My question is at what thickness of gold flashing is needed on a steel can so that it looks like it has a good gold plateing? I have finished running 400 of these cans through a gold cell and finally melted down the gold today, and ended up with .85 grams. There is still a small amount of gold still in the acid cell as I just decanted the acid off as I needed to see what the amount of gold recovered so that I could get a quick estimate on the gold recovered.

I have used the formula that was posed before:
Example: The gold spot is $650. You have 9.58 square inches of gold plate that you estimate to be 30 micro" thick. $650 divided by 10000 X 9.58 X 30 = $18.68. 

Or in my case:
$900/10000X1400X.2=$25.20 $25.20/31=.86gram

The surface area is about 3.5 square inches.

By going backward on the formula, knowing the yield and surface area, I have caculated that from the gold that I recovered, that the thickness of the gold is about .2 micron thick.
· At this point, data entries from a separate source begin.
import Literature.NumberTheory.Rogawski1990.LocalNormFibreNonsplit                    -- ★ p840359: `IsLocalNormPair.charpoly_eq`, `charpoly_endoEmbLocal`
import Literature.NumberTheory.Rogawski1990.FinExplicitTransferFactorConjRight         -- ★ `isLocalNormPair_conj_right`
import Literature.NumberTheory.Rogawski1990.RegularOrbitalIntegralLocallyConstantCM    -- ★ p03: `isOpen_setOf_isRegularElt_local_of_nonsplit` (the regular locus is open at a non-split place)
import Literature.NumberTheory.Rogawski1990.LocalTransferGlueCM                        -- ★ `totallyDisconnectedSpace_localRing`, ★ `IsLocSmooth.indicator`, `tsupport_indicator_subset_…`, CM instances
import Literature.LinearAlgebra.Matrix.RegularSemisimpleConjClassClosed                 -- ★ `continuous_charpoly_coeff`
import HarnessLib

/-!
# The clopen characteristic-polynomial cut-off: transfer for regular-supported test functions gives transfer NEAR every `G`-regular `γ_H` for
# ALL test functions (Rogawski 1990, §4.3 (4.3.1), §4.9 Prop. 4.9.1 (a); Langlands–Shelstad 1990, Thm. 2.3.A in the regular case)

Topic `NumberTheory/Rogawski1990`; namespace `Literature.NumberTheory.Rogawski1990`.  THEOREMS ONLY (no definition, no instance, no notation, no named fact,
no `sorry`; Mathlib-only footing; count-neutral for the books).  Cell `pub/hodgecm-mathlib` (D-0151), crux H413 = stmt-HodgeConjecture-24833, F0∕P3a road «D-N6-ns»:
the discharge of `stub_N6nsRegLocal` of A-p12 (g18)'s floor-2 line candidate «N6nsGerm» (ED. 1.1) FROM the floor-1 target (T1) «N6-ns-reg» (F0P2-p02 (g8)'s
junction `LocalTransferChartJunctionCM`, ED. 2 head), HYPOTHESIS-DRIVEN: the (T1) statement enters as the binder `hT1` (any transfer factor `T`, any orbital
measure families `mH`, `mG`), so this file lands independently of the junction and the closer-side term is a one-liner.  Brick (o1′) of F0P3a-p08 (g13)
(LEAD F0P3a-plan (g9) T8-31 (3)).  HONEST LABEL: HC_CM is proved only modulo the printed citations until rung 0 closes; this file proves no letter.

THE MATHEMATICS.  `G′_v = U(H′)(L⁺_v)`, `H_v = U(Φ₂)(L⁺_v) × U(Φ₁)(L⁺_v)`, `v` non-split, `E_v = Π_{w∣v} L_w`.  Given `φ ∈ C_c^∞(G′_v)` and a `G`-regular `εH ∈ H_v`:
`K := tsupport φ` is compact, the non-regular locus of `G′_v` is CLOSED (★ `isOpen_setOf_isRegularElt_local_of_nonsplit`), so the set `C′ ⊂ E_v⁴` of coefficient vectors
of the characteristic polynomials of the NON-regular points of `K` is compact (★ `continuous_charpoly_coeff`); it misses `c₀ := coeff(charpoly ι_v(εH))` (a point of `K`
with those coefficients would have the separable characteristic polynomial of `ι_v(εH)`).  `E_v⁴` is locally compact, Hausdorff and totally disconnected (★
`totallyDisconnectedSpace_localRing`), so there is a CLOPEN `W` with `c₀ ∈ W ⊆ (C′)ᶜ` (Mathlib `loc_compact_Haus_tot_disc_of_zero_dim`).  Then
`U′ := {γ ∈ G′_v | coeff(charpoly γ) ∈ W}` is clopen and SATURATED under equality of characteristic polynomials, and `U′ ∩ K` consists of regular elements; hence
`φ₁ := 1_{U′}·φ ∈ C_c^∞(G′_v)` (★ `IsLocSmooth.indicator`) with `tsupport φ₁ ⊆ {regular}`, and (T1) gives `φ^H ∈ C_c^∞(H_v)` with `Φ^st(γ_H, φ^H) = R_{φ₁}(γ_H)` at every
`G`-regular `γ_H`.  On `V := {γ_H | coeff(charpoly ι_v(γ_H)) ∈ W}`, an open neighbourhood of `εH` (★ `continuous_endoEmbLocal`), every class `[γ]` with `Δ(γ_H, γ) ≠ 0`
matches `γ_H` (★ `TransferFactorData.eq_zero_of_not_rel`), so `charpoly γ′ = charpoly ι_v(γ_H)` for EVERY conjugate `γ′` of `γ` (★ `isLocalNormPair_conj_right`, ★
`IsLocalNormPair.charpoly_eq`): the whole class lies in `U′`, `φ₁ = φ` on it, and `Φ([γ], φ₁) = Φ([γ], φ)` (an orbital integral only sees the values on the class).  So
`R_φ(γ_H) = R_{φ₁}(γ_H) = Φ^st(γ_H, φ^H)` on `V` — print's «(4.9.1) holds for all `G`-regular `γ` near `γ_H`», with no additivity, no partition of unity and no
matching-existence used.

* §1 (generic) `classOrbitalIntegral_congr_of_forall_conj` (`Φ([γ], F) = Φ([γ], F′)` when `F = F′` on the class), `charpoly_eq_of_forall_coeff_eq` (a `3 × 3` characteristic
  polynomial is determined by its coefficients of degree `< 4`).
* §2 (CM, non-split `v`) `exists_isClopen_charpolySaturated_regular_nhds` (the clopen saturated `U′` with `U′ ∩ tsupport φ ⊆ {regular}` and the matching neighbourhood `V`
  of `εH`), **`exists_nhds_stableOrbitalIntegralRel_eq_of_regularSupportTransfer`** (= `stub_N6nsRegLocal`'s body for ANY `T`, `mH`, `mG`, from the (T1) binder).

## References
* [Rogawski1990] J. D. Rogawski, *Automorphic Representations of Unitary Groups in Three Variables*, Ann. of Math. Stud. 123 (1990): §4.3 (4.3.1) p. 43; §4.9
  Prop. 4.9.1 (a) pp. 54–55 («(4.9.1) holds for all `G`-regular `γ`»); §3.1 p. 19.
* [LanglandsShelstad1990Descent] R. P. Langlands, D. Shelstad, *Descent for transfer factors*, The Grothendieck Festschrift II (1990): Thm. 2.3.A (locality of transfer; the
  regular case is the trivial one).
* [HarishChandra1970] Harish-Chandra (notes by G. van Dijk), *Harmonic Analysis on Reductive p-adic Groups*, LNM 162 (1970): Part I §3 (the regular set is open; orbital
  integrals as class functions).
-/

set_option autoImplicit false

noncomputable section

open NumberField IsDedekindDomain Matrix Polynomial Topology Filter Set
open scoped MatrixGroups

namespace Literature.NumberTheory.Rogawski1990

open Literature.NumberTheory.Automorphic Literature.NumberTheory.Automorphic.UnitaryGroup
open Literature.LinearAlgebra.Matrix (continuous_charpoly_coeff)
open Literature.MeasureTheory.Group (descConj descConj_mk)

/-! ## §1 Generic bookkeeping -/

section Generic

/-- **An orbital integral only sees the values of the test function on the class**: if `F(x γ_c x⁻¹) = F′(x γ_c x⁻¹)` for every `x`, then `Φ([γ_c], F) = Φ([γ_c], F′)`
(the orbital integrands `descConj` coincide pointwise on `G ⧸ Z(γ_c)`). [cite: Rogawski1990, §4.9 p. 54] [cite: HarishChandra1970, Part I §3] -/
theorem classOrbitalIntegral_congr_of_forall_conj {G : Type*} [Group G] [∀ γ : G, MeasurableSpace (G ⧸ Subgroup.centralizer ({γ} : Set G))]
    {E : Type*} [NormedAddCommGroup E] [NormedSpace ℝ E] (m : OrbitalMeasureFamily G) {F F' : G → E} (c : ConjClasses G)
    (h : ∀ x : G, F (x * Quotient.out c * x⁻¹) = F' (x * Quotient.out c * x⁻¹)) :
    classOrbitalIntegral m F c = classOrbitalIntegral m F' c := by
  rw [classOrbitalIntegral_eq, classOrbitalIntegral_eq, orbitalIntegral_eq_integral_descConj, orbitalIntegral_eq_integral_descConj]
  refine MeasureTheory.integral_congr_ae (Filter.Eventually.of_forall fun y => ?_)
  induction y using QuotientGroup.induction_on with
  | H x => simp only [descConj_mk]; exact h x

/-- A `3 × 3` characteristic polynomial is determined by its coefficients of degree `< 4` (it is monic of degree `3`). [cite: Rogawski1990, §3.1 p. 19] -/
theorem charpoly_eq_of_forall_coeff_eq {R : Type*} [CommRing R] [Nontrivial R] {A B : Matrix (Fin 3) (Fin 3) R}
    (h : ∀ k : Fin 4, A.charpoly.coeff k = B.charpoly.coeff k) : A.charpoly = B.charpoly := by
  refine Polynomial.ext fun k => ?_
  by_cases hk : k < 4
  · exact h ⟨k, hk⟩
  · have hA : A.charpoly.natDegree < k := by rw [Matrix.charpoly_natDegree_eq_dim, Fintype.card_fin]; omega
    have hB : B.charpoly.natDegree < k := by rw [Matrix.charpoly_natDegree_eq_dim, Fintype.card_fin]; omega
    rw [Polynomial.coeff_eq_zero_of_natDegree_lt hA, Polynomial.coeff_eq_zero_of_natDegree_lt hB]

end Generic

/-! ## §2 The cut-off at the CM carriers, non-split `v` -/

section CM

variable (L : Type) [Field L] [NumberField L] [IsCMField L] (H' : Matrix (Fin 3) (Fin 3) L) (v : HeightOneSpectrum (𝓞 ↥(maximalRealSubfield L)))
  (w : UnitaryGroup.PlacesOver L v) (hw : IsCMField.complexConj L • w.1 = w.1)

include w hw

/-- **THE CLOPEN SATURATED REGULAR CUT-OFF.**  At a non-split `v`, for a compact `K ⊆ G′_v` and a `G`-regular `εH ∈ H_v` there are a CLOPEN `U′ ⊆ G′_v` and an OPEN
`V ∋ εH` in `H_v` such that: `U′ ∩ K` consists of regular elements; and for `γ_H ∈ V`, every `γ ∈ G′_v` matching `γ_H` (`ι_v(γ_H) ↔ γ`) lies in `U′` TOGETHER WITH ALL ITS
CONJUGATES (`U′` is cut out by the coefficients of the characteristic polynomial: a clopen neighbourhood, in `E_v⁴`, of those of `ι_v(εH)` missing the compact set of
coefficient vectors of the non-regular points of `K`). [cite: Rogawski1990, §4.3 (4.3.1) p. 43; §3.1 p. 19] [cite: HarishChandra1970, Part I §3] -/
theorem exists_isClopen_charpolySaturated_regular_nhds {K : Set ((cmDatum L 3 H').Local v)} (hK : IsCompact K)
    (εH : (cmDatum L 2 (Matrix.of fun i j : Fin 2 => if i.val + j.val + 1 = 2 then (1 : L) else 0)).Local v ×
      (cmDatum L 1 (Matrix.of fun i j : Fin 1 => if i.val + j.val + 1 = 1 then (1 : L) else 0)).Local v)
    (hε : IsLocalGRegular L v εH) :
    ∃ (U' : Set ((cmDatum L 3 H').Local v)) (V : Set ((cmDatum L 2 (Matrix.of fun i j : Fin 2 => if i.val + j.val + 1 = 2 then (1 : L) else 0)).Local v ×
      (cmDatum L 1 (Matrix.of fun i j : Fin 1 => if i.val + j.val + 1 = 1 then (1 : L) else 0)).Local v)),
      IsClopen U' ∧ IsOpen V ∧ εH ∈ V ∧ (∀ γ ∈ U', γ ∈ K → IsRegularElt (γ.val : GL (Fin 3) (LocalRing L v))) ∧
        ∀ γH ∈ V, ∀ γ : (cmDatum L 3 H').Local v, IsLocalNormPair L H' v γH γ → ∀ x : (cmDatum L 3 H').Local v, x * γ * x⁻¹ ∈ U' := by
  classical
  haveI : TotallyDisconnectedSpace (LocalRing L v) := totallyDisconnectedSpace_localRing L v
  -- coefficient maps on both sides (continuous)
  obtain ⟨cG, hcG, hcGc⟩ : ∃ f : (cmDatum L 3 H').Local v → (Fin 4 → LocalRing L v),
      (∀ γ k, f γ k = (((γ.val : GL (Fin 3) (LocalRing L v)).val).charpoly).coeff k) ∧ Continuous f :=
    ⟨fun γ k => (((γ.val : GL (Fin 3) (LocalRing L v)).val).charpoly).coeff k, fun _ _ => rfl,
      continuous_pi fun k => (continuous_charpoly_coeff (k : ℕ)).comp (Units.continuous_val.comp continuous_subtype_val)⟩
  obtain ⟨cH, hcH, hcHc⟩ : ∃ f : (cmDatum L 2 (Matrix.of fun i j : Fin 2 => if i.val + j.val + 1 = 2 then (1 : L) else 0)).Local v ×
        (cmDatum L 1 (Matrix.of fun i j : Fin 1 => if i.val + j.val + 1 = 1 then (1 : L) else 0)).Local v → (Fin 4 → LocalRing L v),
      (∀ a k, f a k = ((((endoEmbLocal L v a).val : GL (Fin 3) (LocalRing L v)).val).charpoly).coeff k) ∧ Continuous f :=
    ⟨fun a k => ((((endoEmbLocal L v a).val : GL (Fin 3) (LocalRing L v)).val).charpoly).coeff k, fun _ _ => rfl,
      continuous_pi fun k => (continuous_charpoly_coeff (k : ℕ)).comp
        (Units.continuous_val.comp (continuous_subtype_val.comp (continuous_endoEmbLocal L v)))⟩
  -- the compact set of coefficient vectors of NON-regular points of `K`
  have hreg : IsOpen {γ : (cmDatum L 3 H').Local v | IsRegularElt (γ.val : GL (Fin 3) (LocalRing L v))} :=
    isOpen_setOf_isRegularElt_local_of_nonsplit (IsCMField.complexConj L) 3 H' (IsCMField.complexConj_ne_one L) w hw
  have hC : IsClosed (cG '' (K ∩ {γ : (cmDatum L 3 H').Local v | IsRegularElt (γ.val : GL (Fin 3) (LocalRing L v))}ᶜ)) :=
    ((hK.inter_right hreg.isClosed_compl).image hcGc).isClosed
  -- `c₀ = coeff (charpoly ι εH)` is not one of them
  have hc₀ : cH εH ∈ (cG '' (K ∩ {γ : (cmDatum L 3 H').Local v | IsRegularElt (γ.val : GL (Fin 3) (LocalRing L v))}ᶜ))ᶜ := by
    rintro ⟨γ, ⟨-, hγnr⟩, hγeq⟩
    apply hγnr
    have heq : (((γ.val : GL (Fin 3) (LocalRing L v)).val).charpoly) = ((((endoEmbLocal L v εH).val : GL (Fin 3) (LocalRing L v)).val).charpoly) :=
      charpoly_eq_of_forall_coeff_eq fun k => by rw [← hcG γ k, ← hcH εH k, hγeq]
    show IsRegularElt (γ.val : GL (Fin 3) (LocalRing L v))
    rw [isRegularElt_iff, heq]
    exact hε
  -- a clopen `W ∋ c₀` missing them
  obtain ⟨W, hWclopen, hc₀W, hWC⟩ :=
    (loc_compact_Haus_tot_disc_of_zero_dim (H := Fin 4 → LocalRing L v)).mem_nhds_iff.1 (hC.isOpen_compl.mem_nhds hc₀)
  refine ⟨cG ⁻¹' W, cH ⁻¹' W, hWclopen.preimage hcGc, (hWclopen.preimage hcHc).isOpen, hc₀W, fun γ hγU hγK => ?_, fun γH hγV γ hnp x => ?_⟩
  · -- points of `U′ ∩ K` are regular
    by_contra hnr
    exact hWC hγU ⟨γ, ⟨hγK, hnr⟩, rfl⟩
  · -- the class of a matching `γ` lies in `U′`: every conjugate has the characteristic polynomial of `ι γ_H`
    have hnp' : IsLocalNormPair L H' v γH (x * γ * x⁻¹) := (isLocalNormPair_conj_right L v H' γH γ x).2 hnp
    have hco : cG (x * γ * x⁻¹) = cH γH := by
      funext k
      rw [hcG, hcH, hnp'.charpoly_eq L H' v, charpoly_endoEmbLocal]
    show cG (x * γ * x⁻¹) ∈ W
    rw [hco]
    exact hγV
Does this seem correct, or is my caculation somehow in error?


----------



## goldsilverpro (May 5, 2009)

The difference in gold flash and gold plate is mainly thickness. Actually, they are both gold plate and can be done from the same gold plating solution. The thickness is just a matter of how long the part is left in the tank. 

Gold flash is mainly just for color and is usually from 5 micro" to 10 micro" thick. What is called gold plate provides protection for the part and usually runs from 12 to 65 micro" thick, although, for rare applications, it can be thicker.

A gold flash is usually used on cheap decorative items such as costume jewelry and stainless steel flatware. It is also used on electronic parts that require no wear protection. On e-parts, a gold flash will usually appear paler than gold plate, although you can't totally rely on appearance. 

Gold plating on pins and fingers and most anything else that can wear from multiple insertions runs about 30 micro" thick, although there are many exceptions.

The calculation you made is one decimal point off. Instead of $18.68, it is $1.87. I was the one that originally provided the formula you supposedly used. I'm afraid I created some confusion when I changed it a long time ago. When I first changed it, I used the factor of 10,000. When I discovered my error, I corrected it to be 100,000.

To set the record straight, here is the correct formula:
Gold plating value, in US dollars = (spot price of gold in US dollars/100,000) X (surface area of plating, in square inches) X (plating thickness in microinches). 

For the hypothetical data you gave, here is the equation:
(650/100,000) X (9.58 ) X (30) = $1.87

There is also other confusion. Don't use microns in the formula. Use microinches. One microinch (abbreviated micro") is one-millionth of an inch or 1/40 of a micron. In your case, .2 microns is 8 micro" (.2 X 40). This thickness would qualify as flash gold. 

Where did the 1400 come from?

If you're still confused, let me know.


----------